CHINA and Russia yesterday launched their first joint naval exercises, raising strange new dynamics in the balance of power in the Asian region that has seen the US and India rattling sabres and tensions rise between China and its neighbours over territorial claims.

sinorussiannavy.jpg

News of the exercises came as Japan splashed billions of dollars through the countries of the Mekong delta - Thailand, Vietnam, Cambodia, Laos and Burma - to offset China's growing influence.

Included in Japan's beneficence was a separate cancellation of Burma's entire $3.5 billion debt to Tokyo.

The six days of Chinese-Russian drills are taking place in the Yellow Sea off the city of Qingdao in Shandong province on China's east coast, the official China News Service said.

China and Russia have held four joint military drills since 2005, but these are the first dedicated naval exercises, a Chinese expert said.

Yin Zhuo, who advises the Chinese navy, said the number of ships involved was unprecedented - China has 16 naval vessels and two submarines taking part in this exercise while Russia has four warships.

"Both sides will have deep exchanges in terms of tactics and technology," Mr Yin told state television.

The exercises - which China said yesterday were aimed at upholding regional peace - could worry China's Asian neighbours.

Beijing and Tokyo have a long-running dispute over a chain of islands, called Diaoyu by China and Senkaku by Japan, which sit in rich fishing grounds that may harbour lucrative energy resources.

Further south are groups of mineral-rich islands contested between China, The Philippines and Vietnam.

Japan's defence ministry said in a recent report that China was becoming increasingly active in waters near Japanese territory while Russia was holding more frequent military exercises in its far east region.

It another flare-up that erupted earlier this month, China and The Philippines dispatched vessels as they lay claim to a group of islands in the South China Sea. The islands are said to be rich in oil and natural gas and straddles strategic shipping lanes vital to global trade. Last Friday, India successfully tested a nuclear-capable missile in a move aimed at China.

The locally built Agni-V missile can now travel 5000km - or comfortably as far as most of China, including Beijing and Shanghai, which many in India view as a decisive step in narrowing the nation's military gap with its neighbour.
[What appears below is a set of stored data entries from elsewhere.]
import Literature.Combinatorics.SimpleGraph.OrderedRefinementStable
import HarnessLib

/-!
# Ordered colour refinement: order and kernel are stationary after `|V| - 1` rounds

`OrderedRefinementStable.lean` shows that round `t` of ordered colour refinement `ocrIter G col t` splits
nothing once `|V| ≤ t + 1` (`iterStable_of_card_le`).  A circuit that runs a FIXED number `T ≥ |V| - 1` of
rounds (the refinement module of a symmetric canoniser, `SymmetricThresholdProgramsRefineIter.lean`) and a
definition that runs exactly `|V|` rounds (`refineIn` of the per-path Corneil–Goldberg process) must agree; they
do, in the only two respects any later step reads — the ORDER and the KERNEL of the colouring:

* `ocrIter_succ_lt_iff_of_stable` — at a stable round the next round has the same order (it has the same
  kernel by stability);
* `ocrIter_lt_iff_of_stable_le`, `ocrIter_eq_iff_of_stable_le` — hence every later round has the order and
  kernel of the stable one;
* `ocrIter_lt_iff_of_card_le`, `ocrIter_eq_iff_of_card_le` — any two rounds `s, t` with `|V| ≤ s + 1`,
  `|V| ≤ t + 1` have the same order and the same kernel.

## References
* S. Kiefer, B. D. McKay, *The iteration number of colour refinement*, ICALP 2020, Def. 3, Cor. 6
  [KieferMcKay2020].
-/

namespace Literature.Combinatorics.SimpleGraph

open _root_.SimpleGraph Finset

universe u

variable {V : Type u} [Fintype V] {G : _root_.SimpleGraph V} [DecidableRel G.Adj]

/-- **At a stable round the next round has the same order.** [cite: KieferMcKay2020, Def. 3 (stable colouring)] -/
theorem ocrIter_succ_lt_iff_of_stable {col : V → ℕ} {t : ℕ}
    (h : ∀ u v : V, ocrIter G col (t + 1) u = ocrIter G col (t + 1) v ↔ ocrIter G col t u = ocrIter G col t v)
    (a b : V) : ocrIter G col (t + 1) a < ocrIter G col (t + 1) b ↔ ocrIter G col t a < ocrIter G col t b := by
  rw [ocrIter_succ]
  constructor
  · intro hab
    rcases lt_trichotomy (ocrIter G col t a) (ocrIter G col t b) with h' | h' | h'
    · exact h'
    · rw [← ocrIter_succ] at hab
      exact absurd ((h a b).2 h') hab.ne
    · exact absurd hab (not_lt.2 (ocrStep_lt_of_lt h').le)
  · exact fun hab => ocrStep_lt_of_lt hab

/-- **Every round after a stable one has its order.** [folklore] -/
theorem ocrIter_lt_iff_of_stable_le {col : V → ℕ} {s t : ℕ} (hst : s ≤ t)
    (h : ∀ u v : V, ocrIter G col (s + 1) u = ocrIter G col (s + 1) v ↔ ocrIter G col s u = ocrIter G col s v)
    (a b : V) : ocrIter G col t a < ocrIter G col t b ↔ ocrIter G col s a < ocrIter G col s b := by
  induction t, hst using Nat.le_induction with
  | base => exact Iff.rfl
  | succ t hst ih => rw [ocrIter_succ_lt_iff_of_stable (iterStable_of_le hst h) a b, ih]

/-- **Every round after a stable one has its kernel.** [folklore] -/
theorem ocrIter_eq_iff_of_stable_le {col : V → ℕ} {s t : ℕ} (hst : s ≤ t)
    (h : ∀ u v : V, ocrIter G col (s + 1) u = ocrIter G col (s + 1) v ↔ ocrIter G col s u = ocrIter G col s v)
    (a b : V) : ocrIter G col t a = ocrIter G col t b ↔ ocrIter G col s a = ocrIter G col s b := by
  induction t, hst using Nat.le_induction with
  | base => exact Iff.rfl
  | succ t hst ih => rw [iterStable_of_le hst h a b, ih]

/-- **Rounds beyond `|V| - 1` have one and the same ORDER.** [cite: KieferMcKay2020, Cor. 6] -/
theorem ocrIter_lt_iff_of_card_le (col : V → ℕ) {s t : ℕ} (hs : Fintype.card V ≤ s + 1)
    (ht : Fintype.card V ≤ t + 1) (a b : V) :
    ocrIter G col s a < ocrIter G col s b ↔ ocrIter G col t a < ocrIter G col t b := by
  have key : ∀ {r : ℕ}, Fintype.card V ≤ r + 1 →
      (ocrIter G col r a < ocrIter G col r b ↔
        ocrIter G col (Fintype.card V - 1) a < ocrIter G col (Fintype.card V - 1) b) := by
    intro r hr
    exact ocrIter_lt_iff_of_stable_le (by omega) (iterStable_of_card_le col (by omega)) a b
  rw [key hs, key ht]

/-- **Rounds beyond `|V| - 1` have one and the same KERNEL.** [cite: KieferMcKay2020, Cor. 6] -/
theorem ocrIter_eq_iff_of_card_le (col : V → ℕ) {s t : ℕ} (hs : Fintype.card V ≤ s + 1)
    (ht : Fintype.card V ≤ t + 1) (a b : V) :
    ocrIter G col s a = ocrIter G col s b ↔ ocrIter G col t a = ocrIter G col t b := by
  have key : ∀ {r : ℕ}, Fintype.card V ≤ r + 1 →
      (ocrIter G col r a = ocrIter G col r b ↔
        ocrIter G col (Fintype.card V - 1) a = ocrIter G col (Fintype.card V - 1) b) := by
    intro r hr
    exact ocrIter_eq_iff_of_stable_le (by omega) (iterStable_of_card_le col (by omega)) a b
  rw [key hs, key ht]

end Literature.Combinatorics.SimpleGraph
"India has finally reached deterrence parity with China," said Bharat Karnad, a security expert at the Centre for Policy Research, a New Delhi-based think tank.

In return, The Global Times, a tabloid published by China's Communist Party mouthpiece, the People's Daily, warned India not to be "arrogant" "India should be clear that China's nuclear power is stronger and more reliable. For the foreseeable future, India would stand no chance in an overall arms race with China."

To counter China's influence in the fast-growing, resource-rich region, Japan yesterday said it would provide Burma, Thailand, Vietnam, Laos and Cambodia with $7.18bn in development aid over the next three years to help build up infrastructure, including high-speed rail, port and water supply projects.

Tokyo said its decision to erase the debt owned by Burma came because "it is essential for the people of (Burma) to be able to enjoy the fruits of reform taking place".

The US and Australia have eased some key sanctions against Burma, and the EU has indicated it will probably suspend most measures next week, but Japan, Burma's largest creditor, is the first developed country to reach a deal on outstanding debt.

For Burma's President Thein Sein, who last week became the long-isolated country's first head of state to visit Japan in 28 years, the bilateral deal with Japan removes a multi-billion-dollar debt hurdle that had made it difficult to access new funding from a country that had once been one of Burma's biggest benefactors.

Japanese companies are eager to tap into the newly emerging Burmese market.

The country's business association Keidanren called on the government last week to resolve the debt issue so firms could invest in potentially lucrative infrastructure projects in Burma such as railroads and electricity.